FOXK1 is a transcriptional repressor of Wnt signalling. (A) Heatmap highlighting the top 20 transcription factors associated with the Wnt signalling pathway enriched in the *Foxk1* null D5 EB group from the RNAseq dataset. (B) Wnt6 transcript expression during EB differentiation from D2 to D8 in the presence and absence of FOXK1. Note that the expression of Wnt6 remains high at later stages of differentiation compared to the control group where it is down-regulated. (C) A region upstream of *Wnt6* (chr1:74,770,049-74,773,057) that contains a FOXK1 DNA motif, β-catenin-binding site, and decreased chromatin accessibility in the absence of *Foxk1* compared to control EBs at D5. (D) qPCR analysis using FOXK1 ChIP demonstrates a significant enrichment at the *Wnt6* upstream region compared to the Gapdh control region. (E) β-Catenin transactivates the TOP-flash reporter, which is inhibited by FOXK1. Statistical test: Student’s t-test. Data presented as mean ± SEM.

4. Discussion

The heart is the first organ to form and function during development, and its proper formation is crucial for mammals to develop without any congenital anomalies or congenital heart disease.^4,47,59 Several transcription factors and signalling cascades have been identified and have an important role during cardiovascular development; however, the mechanisms that govern this process are still unclear. Forkhead/winged helix transcription factors have been shown to regulate key cellular processes such as cell proliferation, differentiation, chromatin remodelling, metabolism, and others.⁵⁹ We and others have shown that FOXK1 expression is restricted to striated muscle (skeletal and cardiac muscles) during development and that it is essential during skeletal muscle development and regeneration. In the present study, we have used gene disruption strategies, computational genomics, and cellular and molecular techniques to make several fundamental discoveries to decipher an important role for FOXK1 as a regulator of cardiovascular development.

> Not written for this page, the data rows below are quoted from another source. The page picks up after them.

import Mathlib
import Summits.Ventures.PercRepro2.Defs
import Summits.Ventures.PercRepro2.Harris
import Summits.Ventures.PercRepro2.Graph
import Summits.Ventures.PercRepro2.Exploration
import Summits.Ventures.PercRepro2.Events
import Summits.Ventures.PercRepro2.CutVertexDefs
import Summits.Ventures.PercRepro2.CDCutVertex
import Summits.Ventures.PercRepro2.TCutVertex

/-!
# (T_h) across a cut vertex with the two up-sets on different sides: a THEOREM
(blind cell PercRepro2, mine-a g46; MINE-A.md §101.5 (e))

Cut vertex `x` (`CutV.IsCut ends x VA VB EA EB`), root `s ∈ VA`, hit vertex `h ∈ VB`, the up-set `𝓤`
read beyond the cut (`S ∈ 𝓤 ↔ S ∩ VB ∈ 𝓤`, `∅ ∉ 𝓤`) and the up-set `𝓥` read on the root side
(`S ∈ 𝓥 ↔ S ∩ (VA ∪ {x}) ∈ 𝓥`).  Then `Q = {s ↔ x in A} ∩ {h ∈ C_x in B}`,
`U = {s ↔ x in A} ∩ {C_x ∈ 𝓤 in B}` (`TCutVertex.hit_eq`, `clusterInEvent_eq`) and `e` is the
`A`-side event `{C_s ∈ 𝓥 inside A}` (`clusterInEvent_eq_side'`); the two products `P(Q) P(U ∩ e)`
and `P(Q ∩ e) P(U)` of the (T)-form coincide and cancel, and

  **`T(p; s, h) = P_{p_B}(h ∈ C_x, C_x ∈ 𝓤) · Cov_{p_A}({s ↔ x}, {C_s ∈ 𝓥})`**   (`t_cut_mixed_identity`),

which is `≥ 0` by Harris on the `A`-side (`t_of_cut_mixed`): **(T_h) holds unconditionally whenever
the two up-sets are read on opposite sides of a cut vertex separating the root from the hit vertex**
(and, by the symmetry of the (T)-form in `U`, `e`, with the roles of the up-sets exchanged).
Exact check in Fractions on 36 random glued multigraphs, 0 mismatches (data/mine-a/g46/codes).
No definition; one seat.
-/

namespace Summit.Ventures.PercRepro2

namespace TCutVertexMixed

open CutV

variable {V : Type*} {E : Type*} [Fintype E] [DecidableEq E]
  {R : Type*} [Field R] [LinearOrder R] [IsStrictOrderedRing R]
variable {ends : E → Sym2 V} {x : V} {VA VB : Set V} {EA EB : Set E}
  [DecidablePred (· ∈ EA)] [DecidablePred (· ∈ EB)]

omit [Fintype E] [DecidableEq E] [Field R] [LinearOrder R] [IsStrictOrderedRing R]
  [DecidablePred (· ∈ EB)] in
/-- A cluster event read on the root side is an `A`-side event (`TCutVertexNear`'s lemma, restated
so that this file does not wait for its olean). -/
lemma clusterInEvent_eq_side' (h : IsCut ends x VA VB EA EB) {s : V} (hs : s ∈ VA)
    {𝓥 : Set (Set V)} (h𝓥 : ∀ S, S ∈ 𝓥 ↔ S ∩ (VA ∪ {x}) ∈ 𝓥) :
    clusterInEvent ends s 𝓥 = sideEvent EA (clusterInEvent ends s 𝓥) := by
  ext ω
  simp only [mem_clusterInEvent, mem_sideEvent]
  rw [h𝓥 (cluster ends ω s), cluster_inter_eq h (Or.inl hs)]

omit [LinearOrder R] [IsStrictOrderedRing R] in
/-- `P({A-side event} ∩ {B-side event}) = P_{p_A}(·) · P_{p_B}(·)`. -/
lemma prob_side_inter_side' (p : E → R) (h : IsCut ends x VA VB EA EB) (X Y : Set (Config E)) :
    prob p (sideEvent EA X ∩ sideEvent EB Y) =
      prob (fun e => if e ∈ EA then p e else 0) X * prob (fun e => if e ∈ EB then p e else 0) Y := by
  rw [prob_sideEvent_inter_eq_mul p h, CDCutVertex.prob_zeroOff_eq_prob_sideEvent p EA X,
    CDCutVertex.prob_zeroOff_eq_prob_sideEvent p EB Y]

omit [LinearOrder R] [IsStrictOrderedRing R] in
/-- **The (T)-form with the up-sets on opposite sides of the cut**:
`T = P_{p_B}(Q_B ∩ U_B) · (P_{p_A}(X ∩ e_A) − P_{p_A}(X) P_{p_A}(e_A))`, `X = {s ↔ x}`. -/
theorem t_cut_mixed_identity (p : E → R) (h : IsCut ends x VA VB EA EB) {s hv : V} (hs : s ∈ VA)
    (hvB : hv ∈ VB) {𝓤 𝓥 : Set (Set V)} (h𝓤 : ∀ S, S ∈ 𝓤 ↔ S ∩ VB ∈ 𝓤) (h𝓤0 : ∅ ∉ 𝓤)
    (h𝓥 : ∀ S, S ∈ 𝓥 ↔ S ∩ (VA ∪ {x}) ∈ 𝓥) :
    prob p (clusterInEvent ends s {T : Set V | hv ∈ T} ∩ clusterInEvent ends s 𝓤 ∩
        clusterInEvent ends s 𝓥) +
      prob p (clusterInEvent ends s {T : Set V | hv ∈ T}) *
        prob p (clusterInEvent ends s 𝓤 ∩ clusterInEvent ends s 𝓥) -
      prob p (clusterInEvent ends s {T : Set V | hv ∈ T} ∩ clusterInEvent ends s 𝓤) *
        prob p (clusterInEvent ends s 𝓥) -
      prob p (clusterInEvent ends s {T : Set V | hv ∈ T} ∩ clusterInEvent ends s 𝓥) *
        prob p (clusterInEvent ends s 𝓤) =
    prob (fun e => if e ∈ EB then p e else 0)
        (clusterInEvent ends x {T : Set V | hv ∈ T} ∩ clusterInEvent ends x 𝓤) *
      (prob (fun e => if e ∈ EA then p e else 0) (connEvent ends s x ∩ clusterInEvent ends s 𝓥) -
        prob (fun e => if e ∈ EA then p e else 0) (connEvent ends s x) *
          prob (fun e => if e ∈ EA then p e else 0) (clusterInEvent ends s 𝓥)) := by
  have hQ := TCutVertex.hit_eq (EA := EA) h hs hvB
  have hU := TCutVertex.clusterInEvent_eq (EA := EA) h hs h𝓤 h𝓤0
  have hE := clusterInEvent_eq_side' (EB := EB) h hs h𝓥
  -- membership forms (no rewriting of the right-hand side)
  have mQ : ∀ ω, ω ∈ clusterInEvent ends s {T : Set V | hv ∈ T} ↔
      (restrict EA ω ∈ connEvent ends s x ∧
        restrict EB ω ∈ clusterInEvent ends x {T : Set V | hv ∈ T}) := fun ω => by
    rw [hQ]; exact Iff.rfl
  have mU : ∀ ω, ω ∈ clusterInEvent ends s 𝓤 ↔
      (restrict EA ω ∈ connEvent ends s x ∧ restrict EB ω ∈ clusterInEvent ends x 𝓤) := fun ω => by
    rw [hU]; exact Iff.rfl
  have mE : ∀ ω, ω ∈ clusterInEvent ends s 𝓥 ↔ restrict EA ω ∈ clusterInEvent ends s 𝓥 := fun ω => by
    simp only [mem_clusterInEvent]
    rw [h𝓥 (cluster ends ω s), cluster_inter_eq h (Or.inl hs)]
  have s1 : clusterInEvent ends s {T : Set V | hv ∈ T} ∩ clusterInEvent ends s 𝓤 ∩
      clusterInEvent ends s 𝓥 =
      sideEvent EA (connEvent ends s x ∩ clusterInEvent ends s 𝓥) ∩
        sideEvent EB (clusterInEvent ends x {T : Set V | hv ∈ T} ∩ clusterInEvent ends x 𝓤) := by
    ext ω
    simp only [Set.mem_inter_iff, mem_sideEvent]
    rw [mQ ω, mU ω, mE ω]; tauto
  have s2 : clusterInEvent ends s {T : Set V | hv ∈ T} =
      sideEvent EA (connEvent ends s x) ∩
        sideEvent EB (clusterInEvent ends x {T : Set V | hv ∈ T}) := hQ
  have s3 : clusterInEvent ends s 𝓤 ∩ clusterInEvent ends s 𝓥 =
      sideEvent EA (connEvent ends s x ∩ clusterInEvent ends s 𝓥) ∩
        sideEvent EB (clusterInEvent ends x 𝓤) := by
    ext ω
    simp only [Set.mem_inter_iff, mem_sideEvent]
    rw [mU ω, mE ω]; tauto
  have s4 : clusterInEvent ends s {T : Set V | hv ∈ T} ∩ clusterInEvent ends s 𝓤 =
      sideEvent EA (connEvent ends s x) ∩
        sideEvent EB (clusterInEvent ends x {T : Set V | hv ∈ T} ∩ clusterInEvent ends x 𝓤) := by
    ext ω
    simp only [Set.mem_inter_iff, mem_sideEvent]
    rw [mQ ω, mU ω]; tauto
  have s5 : clusterInEvent ends s 𝓥 = sideEvent EA (clusterInEvent ends s 𝓥) := hE
  have s6 : clusterInEvent ends s {T : Set V | hv ∈ T} ∩ clusterInEvent ends s 𝓥 =
      sideEvent EA (connEvent ends s x ∩ clusterInEvent ends s 𝓥) ∩
        sideEvent EB (clusterInEvent ends x {T : Set V | hv ∈ T}) := by
    ext ω
    simp only [Set.mem_inter_iff, mem_sideEvent]
    rw [mQ ω, mE ω]; tauto
  have s7 : clusterInEvent ends s 𝓤 =
      sideEvent EA (connEvent ends s x) ∩ sideEvent EB (clusterInEvent ends x 𝓤) := hU
  have p1 := congrArg (prob p) s1
  have p2 := congrArg (prob p) s2
  have p3 := congrArg (prob p) s3
  have p4 := congrArg (prob p) s4
  have p5 := congrArg (prob p) s5
  have p6 := congrArg (prob p) s6
  have p7 := congrArg (prob p) s7
  rw [prob_side_inter_side' p h] at p1 p2 p3 p4 p6 p7
  rw [← CDCutVertex.prob_zeroOff_eq_prob_sideEvent p EA] at p5
  rw [p1, p4, p6, p2, p3, p5, p7]
  ring

/-- **(T_h) is a theorem when the two up-sets are read on opposite sides of a cut vertex
separating the root from the hit vertex** (Harris on the root side). -/
theorem t_of_cut_mixed (p : E → R) (hp : IsProbVec p) (h : IsCut ends x VA VB EA EB) {s hv : V}
    (hs : s ∈ VA) (hvB : hv ∈ VB) {𝓤 𝓥 : Set (Set V)} (h𝓤 : ∀ S, S ∈ 𝓤 ↔ S ∩ VB ∈ 𝓤)
    (h𝓤0 : ∅ ∉ 𝓤) (h𝓥 : ∀ S, S ∈ 𝓥 ↔ S ∩ (VA ∪ {x}) ∈ 𝓥) (h𝓥up : IsUpperSet 𝓥) :
    prob p (clusterInEvent ends s {T : Set V | hv ∈ T} ∩ clusterInEvent ends s 𝓤) *
        prob p (clusterInEvent ends s 𝓥) +
      prob p (clusterInEvent ends s 𝓤) *
        prob p (clusterInEvent ends s {T : Set V | hv ∈ T} ∩ clusterInEvent ends s 𝓥) ≤
      prob p (clusterInEvent ends s {T : Set V | hv ∈ T} ∩ clusterInEvent ends s 𝓤 ∩
          clusterInEvent ends s 𝓥) +
        prob p (clusterInEvent ends s {T : Set V | hv ∈ T}) *
          prob p (clusterInEvent ends s 𝓤 ∩ clusterInEvent ends s 𝓥) := by
  have hid := t_cut_mixed_identity p h hs hvB h𝓤 h𝓤0 h𝓥
  have hpA : IsProbVec (fun e => if e ∈ EA then p e else 0) := CDCutVertex.isProbVec_zeroOff hp EA
  have hpB : IsProbVec (fun e => if e ∈ EB then p e else 0) := CDCutVertex.isProbVec_zeroOff hp EB
  have hq : 0 ≤ prob (fun e => if e ∈ EB then p e else 0)
      (clusterInEvent ends x {T : Set V | hv ∈ T} ∩ clusterInEvent ends x 𝓤) := prob_nonneg hpB _
  have hH : prob (fun e => if e ∈ EA then p e else 0) (connEvent ends s x) *
      prob (fun e => if e ∈ EA then p e else 0) (clusterInEvent ends s 𝓥) ≤
      prob (fun e => if e ∈ EA then p e else 0) (connEvent ends s x ∩ clusterInEvent ends s 𝓥) :=
    prob_mul_prob_le_prob_inter hpA (isUpperSet_connEvent ends s x)
      (isUpperSet_clusterInEvent ends s h𝓥up)
  nlinarith [mul_nonneg hq (sub_nonneg.2 hH)]

end TCutVertexMixed

end Summit.Ventures.PercRepro2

First, we identified an important role for FOXK1 in the regulation of mesodermal progenitor cell development. Transcriptional analysis of these developing progenitors further demonstrated a significant decrease in the expression of cardiovascular developmental pathways and key regulatory transcription factors such as Isl1, Hand1, Hand2, and Tbx5 in the absence of FOXK1. These data identified FOXK1 as a key regulator of cardiovascular development, particularly of first and second heart field (SHF) structures by regulating the expression of these transcription factors.⁴⁷ While deletion of other forkhead factors can lead to cardiac developmental defects, they appear to be due to secondary effects as their expression is not restricted to developing striated muscle, unlike FOXK1.⁵⁹

Interestingly, in the absence of FOXK1, progenitor cells that could not form cardiac and skeletal muscle progenitors, instead formed vascular progenitor cells. This observation was further validated with the RNAseq analysis that showed an enrichment of vascular developmental pathways in the cells lacking FOXK1. Similar fate changes in the absence of a transcription factor during mesodermal development has been observed with the pioneer factor ETV2,⁶⁰ where Etv2 KO mesodermal progenitors preferentially generated cardiac instead of vascular and blood progenitor cells.⁵² These data suggested that one of the mechanisms by which FOXK1 promoted cardiovascular development was by repressing other lineages such as the vascular lineage.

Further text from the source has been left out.